Wilson put down his mug and sat still, elbows resting on his knees as he cupped his chin. ‘But you still love him, right?’

Hope sighed. ‘I don’t know. I’ve always loved Jack but I wonder if loving Jack is more a habit than something
I
really
feel
.’ Wilson bombarding her with questions had brought Hope’s mood crashing down, though maybe that was the hangover kicking in early, or the prospect of having to go home. ‘It all sucks, and I’m pretty wretched. I mean, getting drunk tonight and hanging out with you has been great, but generally I feel like I want to crawl into bed and stay there until they carry me out in a coffin.’

She knew that when they had conversations like this, and they’d had a lot of conversations over the last few weeks about how crappy Hope felt, Wilson would dole out some devastating home truths, but it was still easier to talk to him about it than to, say, Angela.
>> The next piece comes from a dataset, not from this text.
end Local

end Summit.HodgeConjecture.HodgeConjecture.Cruxes.HLiu418.K2LiuSiegelWeylUnipotentIwasawa

end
For one thing, Jack wasn’t sitting next to her on the sofa, and also Wilson was a lot easier on the eye than Angela, who didn’t provide tea, Hobnobs or something comfortable to sit on. Which was a pity – she was really missing a trick, Hope thought, as she sipped the last of her tea. And unlike Angela, Wilson instinctively seemed to know that she was just gathering her thoughts and hadn’t finished yet.
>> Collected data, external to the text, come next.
import Summits.HubbardSuperconductivity.HubbardSuperconductivity.Theorems.AnisotropyChordTransferFibre3FinXC2Eval
import Summits.HubbardSuperconductivity.HubbardSuperconductivity.Theorems.AnisotropyChordTransferFibre3FinXC2P22ah
import Summits.HubbardSuperconductivity.HubbardSuperconductivity.Theorems.AnisotropyChordTransferFibre3FinXC2P22ai

/-!
# Route `AnisotropyChord` / H0 rotor rung: FIN XBC2 combined (rows `N₁` + C) certificate at `L = 22` — cell facts, part `ah`

Kernel facts `xbcCellAny2 22 (49/50) 20 la lb (c, bn) = true` (evaluator `…FinXC2Eval` on `…FinXB2Eval`, point wedges rewritten to certified literal tables `…FinXC2P22*`) for 1 λ-cell(s)
(`…FinXC2Eval.xbcCheck2`; cell design: g5 `xbc_design.py` (≤ 2.5 % cells, b = bn/20 ≥ 1.04·b_cell), mirrors `xb_mirror.py`/`xc_mirror.py`); assembled in `…FinXC2TwentyTwo`.
Prover seat `hubbard-h0-rotor-p3` g6; helper for piece A = stmt-HubbardSuperconductivity-23918 of rung 19089 (`--supports`, helper class).
WHAT THIS IS NOT: nothing here proves superconductivity in the Hubbard model (rotor TARGET as worded stays FALSE, g15 verdict); kernel facts for the FIN certificate of TWO hypotheses (rows `N₁`, C) of ONE conditional reduction.  Tree imports only; no sorry, no new axioms.
-/

set_option linter.dupNamespace false

namespace Summit.HubbardSuperconductivity.HubbardSuperconductivity.Theorems.AnisotropyChord.Transfer.Fibre3

namespace FinXB

set_option maxHeartbeats 4000000 in
/-- kernel fact: cell 48 at `L = 22` (certified, (c, bn) = ((11/20 : ℚ), 12)). [folklore] -/
theorem xbc2c22_48 : xbcCellAny2 22 (49/50 : ℚ) 20 362805771098050 371875915375502 ((11/20 : ℚ), (12 : ℕ)) = true := by
  unfold xbcCellAny2
  rw [twc22_33_eq, twc22_34_eq]
  decide +kernel

end FinXB

end Summit.HubbardSuperconductivity.HubbardSuperconductivity.Theorems.AnisotropyChord.Transfer.Fibre3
‘I know you think I’m a total drama queen, but I don’t know how I’ll ever get over this or feel normal again. It’s like I don’t even know what normal is without Jack. He’s been at the centre of my life for so long that if he’s not there then I’m just going to be half a person.’ Hope put down her mug so she could hug her knees. ‘I don’t want to be half a person.’

‘Now that I’ve got to know you properly, I don’t think you’re a total drama queen,’ Wilson said. He shot her a lazy grin. ‘Not all the time, anyway.’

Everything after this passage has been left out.